Foundation of the Fort & Town laid by a ruler known as Raja Sabala Singh living near Chambal river beside Karaoli, a petty state in Rajasthan and now a Tehsil, having a fort and a large tank pool.

In August, 1795, Maratha forces under Lakhwa Dada attacked Sabalgarh. After a stubborn struggle, they reduce the strong fort of Sabalgarh to submission and they attacked Bijaipur and it was also captured and placed in charge of Ambaji Ingale.
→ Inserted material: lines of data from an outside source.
import Summits.Ventures.CertifiedManyBodySolver.Downfold.EmeryBoxesLa214VertexFloorsA
import Summits.Ventures.CertifiedManyBodySolver.Downfold.EmeryBoxesLa214VertexFloorsB
import Summits.Ventures.CertifiedManyBodySolver.Downfold.EmeryBoxesLa214VertexFloorsC
import Summits.Ventures.CertifiedManyBodySolver.Downfold.EmeryBoxesLa214VertexFloorsD
import Summits.Ventures.CertifiedManyBodySolver.Downfold.EmeryBoxesLa214VertexFloorsE
import Summits.Ventures.CertifiedManyBodySolver.Downfold.EmeryBoxesLa214VertexFloorsF
import Summits.Ventures.CertifiedManyBodySolver.Downfold.EmeryBoxesLa214VertexFloorsG
import Summits.Ventures.CertifiedManyBodySolver.Downfold.EmeryBoxesLa214VertexFloorsH
import Summits.Ventures.CertifiedManyBodySolver.Downfold.EmeryBoxesLa214Planes
import Summits.Ventures.CertifiedManyBodySolver.Downfold.EmeryAffineBandSeam
import Summits.Ventures.CertifiedManyBodySolver.Downfold.EmeryBoxesLa214V123
import HarnessLib

/-!
# La₂CuO₄ (#18) companion `emeryBoxLa214v123`: THE FIRST FUNCTION-VALUED TWO-SIDED THREE-BAND BOX WORD — affine bands
# `A(q) − w ≤ e(q) ≤ A(q)` on the WHOLE five-parameter box, w = 0.593 eV per lattice site (device «KLDL-V», hubbard-box-p2 g16)

Venture CertifiedManyBodySolver, crew hubbard-fast S2 (iv) «three-band Emery boxes», seat hubbard-box-p2 (g16); namespace `Summit.Ventures.CertifiedManyBodySolver.Downfold`.
WHY (hubbard-box-p3 g20 metrology, pub/hubbard-fast INBOX 2026-08-28T15:45Z): across the La₂CuO₄ companion (U_d from 4.83 to 10.5 eV, Δ from 1.7 to 4 eV, …) the energy
ITSELF ranges by ≥ 1.26 eV/site, so no constant pair can be narrower than ≈ 1.06 — the window of record [1.1752246, 3.9111860] (width 2.736) is mostly range-of-e.
THE FIX: both sides as FUNCTIONS of the parameters. Cap: one KLDL-R Rayleigh plane `A(q) = Σ_k q_k · lineCoeff_k` (valid at every q). Floor: `e − A` is jointly
concave (`concaveOn_emeryEnergyDensity_line`), so its minimum over the box sits at one of the 32 vertices (`EmeryAffineBandSeam`,
`emeryEnergyDensity_line_mem_affineBand_of_corners`), where the kernel floors of `EmeryBoxesLa214VertexFloorsA…H` bound it: `w = max_v (A(v) − F_v)`.

THE WORDS (ρ = 5/4, cuprate signs, εp = 0; eV per lattice site):
* `emeryBoxLa214v123_cuprate_energyBand_c3hh`: plane `kry_La214_c3hh_s10x10`, line coefficients ≈ (-0.45077, -0.15938, 0.33544, 0.91456, 0.09013, 0.41740), width w = 2963767/5000000 ≈ 0.5927534 (worst vertex `hh_llh`)
* `emeryBoxLa214v123_cuprate_energyBand_cm`: plane `kry_La214_cm_s10x10`, line coefficients ≈ (-0.43931, -0.14625, 0.32886, 0.92114, 0.08304, 0.42351), width w = 6108557/10000000 ≈ 0.6108557 (worst vertex `hh_llh`)
* `la214BoxCentre_energyWindow`: at the box centre `(t_pd, t_pp, Δ, U_d, U_p) = (281/200, 14/25, 57/20, 1533/200, 119/25)` (no certificate was ever computed there)
  the bands give `2.3183345 ≤ e ≤ 2.8297024` (width 0.5114).
So at EVERY point of the box the three-band energy is now certified to ±0.30 eV/site around an explicit affine function — 4.6× sharper than the constant pair,
with zero new cap vectors (the planes are g15's) and 28 five-orbital kernel certificates (kit j313186, 0.04 core-h; 112 files `decide +kernel`).

HONEST FRAMING: CERTIFIED inequalities (kernel, std axioms, 0 sorry) on a SCREENING-GRADE object (box ends [float] literature/DFT, locators in
`router/BOXES/La2CuO4-family.md`); energy words of the decorated three-band model only — no phase sentence, nothing about superconductivity, no router number moves;
INFL-3to1 stays screening-grade. WHAT-THIS-IS-NOT: a statement at other fillings (doped LSCO needs the N = 19/21 planes and filling convexity — same device, next file).
-/

noncomputable section
/-! ## §3 The plain reading from the amended socket `h′` and ONE smooth-gauge letter on `U_B` -/

/-- **THE BACKGROUND COORDINATE IN THE PLAIN READING FROM `h′` + ONE SMOOTH-GAUGE LETTER ON `U_B`** (`d = 4`, base `θ^{18} = L⁻¹`): hypotheses of
`NE7EtaClosenessHolder.closeness_of_covRootH` verbatim, plus `θ ≤ 1`, `8l₁²γθ^{24k} ≤ 1`, and: the given run-B minimiser is bondwise `exp A_B` with
`sup‖A_B‖ ≤ σ_B·θ^{18(k+1)}` (`σ_B ≥ 0`) with `10L·σ_Bθ^{18(k+1)} ≤ 1∕64`.  THEN `∃ u Z` with the representation and (i) bond distance `≤ 16l₁²γ·θ^{24k}`,
(ii) plain gradient `≤ ((16l₁²γ + √2Λ_H) + 16l₁²γ(60σ_B) + 128l₁⁴γ²)·θ^{38k}`. [folklore] -/
theorem plain_closeness_of_covRootH_oneLetter [Nonempty n] {𝒞 : ℕ → Set (Site 4 → Fin 4 → (Matrix n n ℂ)ˣ)} {L N : ℕ}
    (hL : 2 ≤ L) (hN : 1 ≤ N) {θ : ℝ} (hθ : 0 < θ) (hθ1 : θ ≤ 1) (hθ18 : θ ^ 18 = ((L : ℝ))⁻¹) {b g C Λ₁ ΛH : ℝ}
    (hb : 0 ≤ b) (hbs : 512 * (4 + 1) * (4 + 4) * (L : ℝ) ^ 2 * b ≤ 1) (hg : 0 ≤ g) (hC : 0 ≤ C) (hΛH : 0 ≤ ΛH)
    {dom : Set (Site 4 → Fin 4 → (Matrix n n ℂ)ˣ)}
    (h : ∀ k : ℕ, 1 ≤ k → ∀ V ∈ dom, ∀ UA UB : Site 4 → Fin 4 → (Matrix n n ℂ)ˣ,
      IsMinimiser 4 𝒞 L N k V UA → IsMinimiser 4 𝒞 L N (k + 1) V UB → Regular 4 L N b g (k + 1) UB →
        ∃ (u : Site 4 → (Matrix n n ℂ)ˣ) (Z : Site 4 → Fin 4 → Matrix n n ℂ),
          IsUnitarySite u ∧ IsPeriodicSite u ((N * L ^ k : ℕ) : ℤ) ∧
          IsSkewDir Z ∧ IsPeriodicDir Z ((N * L ^ k : ℕ) : ℤ) ∧
          gaugeAct u UA = vary (rescale L (bavg L UB)) Z 1 ∧
          energyNormW L k (rescale L (bavg L UB)) Z (periodBox (N * L ^ k)) ≤ C * residualScale 4 L N b g k ∧
          (∀ (κ : Fin 4) (x : Site 4) (μ : Fin 4),
            ‖Ad (rescale L (bavg L UB) (x + e κ) μ) (Z (x + e μ) κ) - Z x κ‖ ≤ Λ₁ * (((L : ℝ)⁻¹) ^ k) ^ 2) ∧
          (∀ (κ μ : Fin 4) (y : Site 4) (j : ℕ),
            ‖Ad (((List.range j).map fun i : ℕ => rescale L (bavg L UB) (y + e κ + i • e μ) μ).prod)
                  (Ad (rescale L (bavg L UB) (y + j • e μ + e κ) μ) (Z (y + j • e μ + e μ) κ) - Z (y + j • e μ) κ)
                - (Ad (rescale L (bavg L UB) (y + e κ) μ) (Z (y + e μ) κ) - Z y κ)‖
              ≤ ΛH * Real.sqrt (j : ℝ) * (((L : ℝ)⁻¹) ^ k) ^ 2 * Real.sqrt (((L : ℝ)⁻¹) ^ k)))
    {γ l₁ : ℝ} (hγ : 0 < γ)
    (hγ3 : C * (wallConst 4 L * (N : ℝ) ^ 2 * (Real.sqrt g * dualC2 4 L + 2 * b ^ 2 * dualC1 4 L)) ≤ γ ^ 3)
    (hl₁ : 0 < l₁) (hΛl₁ : Λ₁ ≤ l₁ ^ 3)
    {k : ℕ} (hk : 1 ≤ k) (hfit : γ * ((θ ^ 3) ^ k) ^ 2 ≤ l₁ * N) (hp1 : 8 * l₁ ^ 2 * γ * θ ^ (24 * k) ≤ 1)
    {V : Site 4 → Fin 4 → (Matrix n n ℂ)ˣ} (hV : V ∈ dom) {UA UB : Site 4 → Fin 4 → (Matrix n n ℂ)ˣ}
    (hA : IsMinimiser 4 𝒞 L N k V UA) (hB : IsMinimiser 4 𝒞 L N (k + 1) V UB) (hreg : Regular 4 L N b g (k + 1) UB)
    {σB : ℝ} (hσB : 0 ≤ σB) {AB : Site 4 → Fin 4 → Matrix n n ℂ}
    (hUB : ∀ x κ, ((UB x κ : (Matrix n n ℂ)ˣ) : Matrix n n ℂ) = exp (AB x κ) ∧ ‖AB x κ‖ ≤ σB * θ ^ (18 * (k + 1)))
    (hsmooth : 10 * (L : ℝ) * (σB * θ ^ (18 * (k + 1))) ≤ 1 / 64) :
    ∃ (u : Site 4 → (Matrix n n ℂ)ˣ) (Z : Site 4 → Fin 4 → Matrix n n ℂ),
      IsUnitarySite u ∧ IsPeriodicSite u ((N * L ^ k : ℕ) : ℤ) ∧ IsSkewDir Z ∧ IsPeriodicDir Z ((N * L ^ k : ℕ) : ℤ) ∧
      gaugeAct u UA = vary (rescale L (bavg L UB)) Z 1 ∧
      (∀ (x : Site 4) (κ : Fin 4),
        ‖((gaugeAct u UA x κ : (Matrix n n ℂ)ˣ) : Matrix n n ℂ) - ((rescale L (bavg L UB) x κ : (Matrix n n ℂ)ˣ) : Matrix n n ℂ)‖
          ≤ 16 * l₁ ^ 2 * γ * θ ^ (24 * k)) ∧
      (∀ (x : Site 4) (μ κ : Fin 4),
        ‖(((gaugeAct u UA (x + e μ) κ : (Matrix n n ℂ)ˣ) : Matrix n n ℂ)
              - ((rescale L (bavg L UB) (x + e μ) κ : (Matrix n n ℂ)ˣ) : Matrix n n ℂ))
            - (((gaugeAct u UA x κ : (Matrix n n ℂ)ˣ) : Matrix n n ℂ)
              - ((rescale L (bavg L UB) x κ : (Matrix n n ℂ)ˣ) : Matrix n n ℂ))‖
          ≤ ((16 * l₁ ^ 2 * γ + Real.sqrt 2 * ΛH) + 16 * l₁ ^ 2 * γ * (60 * σB) + 128 * l₁ ^ 4 * γ ^ 2) * θ ^ (38 * k)) := by
  have hL1 : 1 ≤ L := by omega
  have hL0 : (0 : ℝ) < L := by exact_mod_cast (by omega : 0 < L)
  -- the rates from `h′`
  obtain ⟨u, Z, hu, huP, hZ, hZP, hrep, hPr, hGr, -⟩ :=
    closeness_of_covRootH hL hN hθ hθ18 hb hbs hg hC hΛH h hγ hγ3 hl₁ hΛl₁ hk hfit hV hA hB hreg
  obtain ⟨hWu, -⟩ := unitary_periodic_rescale_bavg_of_regular hL1 hb hbs hreg
  -- the averaged letter: `‖W_b − 1‖ ≤ 2·(10L)·σ_B θ^{18(k+1)} = 20σ_B·(L θ^{18(k+1)}) = 20σ_B·θ^{18k}`
  have hlen : ((2 * (4 * L) + L + L : ℕ) : ℝ) = 10 * (L : ℝ) := by push_cast; ring
  have ha0 : 0 ≤ σB * θ ^ (18 * (k + 1)) := mul_nonneg hσB (pow_nonneg hθ.le _)
  have hsmall' : ((2 * (4 * L) + L + L : ℕ) : ℝ) * (σB * θ ^ (18 * (k + 1))) ≤ 1 / 64 := by rw [hlen]; exact hsmooth
  have hW0 : ∀ x κ, ‖((rescale L (bavg L UB) x κ : (Matrix n n ℂ)ˣ) : Matrix n n ℂ) - 1‖ ≤ (20 * σB) * θ ^ (18 * k) := by
    intro x κ
    have h1 := norm_rescale_bavg_sub_one_le (d := 4) hL1 ha0 hUB hsmall' x κ
    rw [hlen] at h1
    have e18 : (L : ℝ) * θ ^ (18 * (k + 1)) = θ ^ (18 * k) := by
      have : θ ^ (18 * (k + 1)) = θ ^ (18 * k) * θ ^ 18 := by
        rw [show 18 * (k + 1) = 18 * k + 18 by ring, pow_add]
      rw [this, hθ18]
      field_simp
    calc _ ≤ 2 * (10 * (L : ℝ) * (σB * θ ^ (18 * (k + 1)))) := h1
      _ = 20 * σB * ((L : ℝ) * θ ^ (18 * (k + 1))) := by ring
      _ = 20 * σB * θ ^ (18 * k) := by rw [e18]
  have hW1 : ∀ x μ κ, ‖((rescale L (bavg L UB) (x + e μ) κ : (Matrix n n ℂ)ˣ) : Matrix n n ℂ)
      - ((rescale L (bavg L UB) x κ : (Matrix n n ℂ)ˣ) : Matrix n n ℂ)‖ ≤ (40 * σB) * θ ^ (18 * k) := by
    intro x μ κ
    have h2 := letter_grad_of_sup hW0 x μ κ
    linarith
  have h20 : 0 ≤ 20 * σB := by positivity
  have h40 : 0 ≤ 40 * σB := by positivity
  have ha : 0 ≤ 8 * l₁ ^ 2 * γ := by positivity
  obtain ⟨hsup, hgrad⟩ := plain_letters_of_rates_H (c := 16 * l₁ ^ 2 * γ + Real.sqrt 2 * ΛH) hWu hθ hθ1 ha h20 h40 hp1 hPr hGr hW0 hW1
  have e1 : 2 * (8 * l₁ ^ 2 * γ) = 16 * l₁ ^ 2 * γ := by ring
  have e2 : (16 * l₁ ^ 2 * γ + Real.sqrt 2 * ΛH) + 2 * (8 * l₁ ^ 2 * γ) * (20 * σB + 40 * σB) + 2 * (8 * l₁ ^ 2 * γ) ^ 2
      = (16 * l₁ ^ 2 * γ + Real.sqrt 2 * ΛH) + 16 * l₁ ^ 2 * γ * (60 * σB) + 128 * l₁ ^ 4 * γ ^ 2 := by ring
  refine ⟨u, Z, hu, huP, hZ, hZP, hrep, ?_, ?_⟩
  · intro x κ
    rw [hrep, ← e1]
    exact hsup x κ
  · intro x μ κ
    rw [hrep, ← e2]
    exact hgrad x μ κ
In 1806, Daulat Rao Sindhia imprisoned Ambaji and demanded Sabalgarh, from him but he refused, though later on he surrendered a few places in the territory to the Raja of Karaoli. The Raja thus came into the possession of Sabalgarh. But these places were again taken back by Scindia's forces and incorporated in his dominions. It was at Sabalgarh, as mentioned earlier, that Daulat Rao Sindhia and Jaswant Rao Holker met for an alliance against the East India Company in 1805. The fort of Sabalgarh is noteworthy among the medieval monuments. There is a ‘Bandh’ built in
In 16th Century Sikandar Lodi sent an army to take control of the Sabalgarh.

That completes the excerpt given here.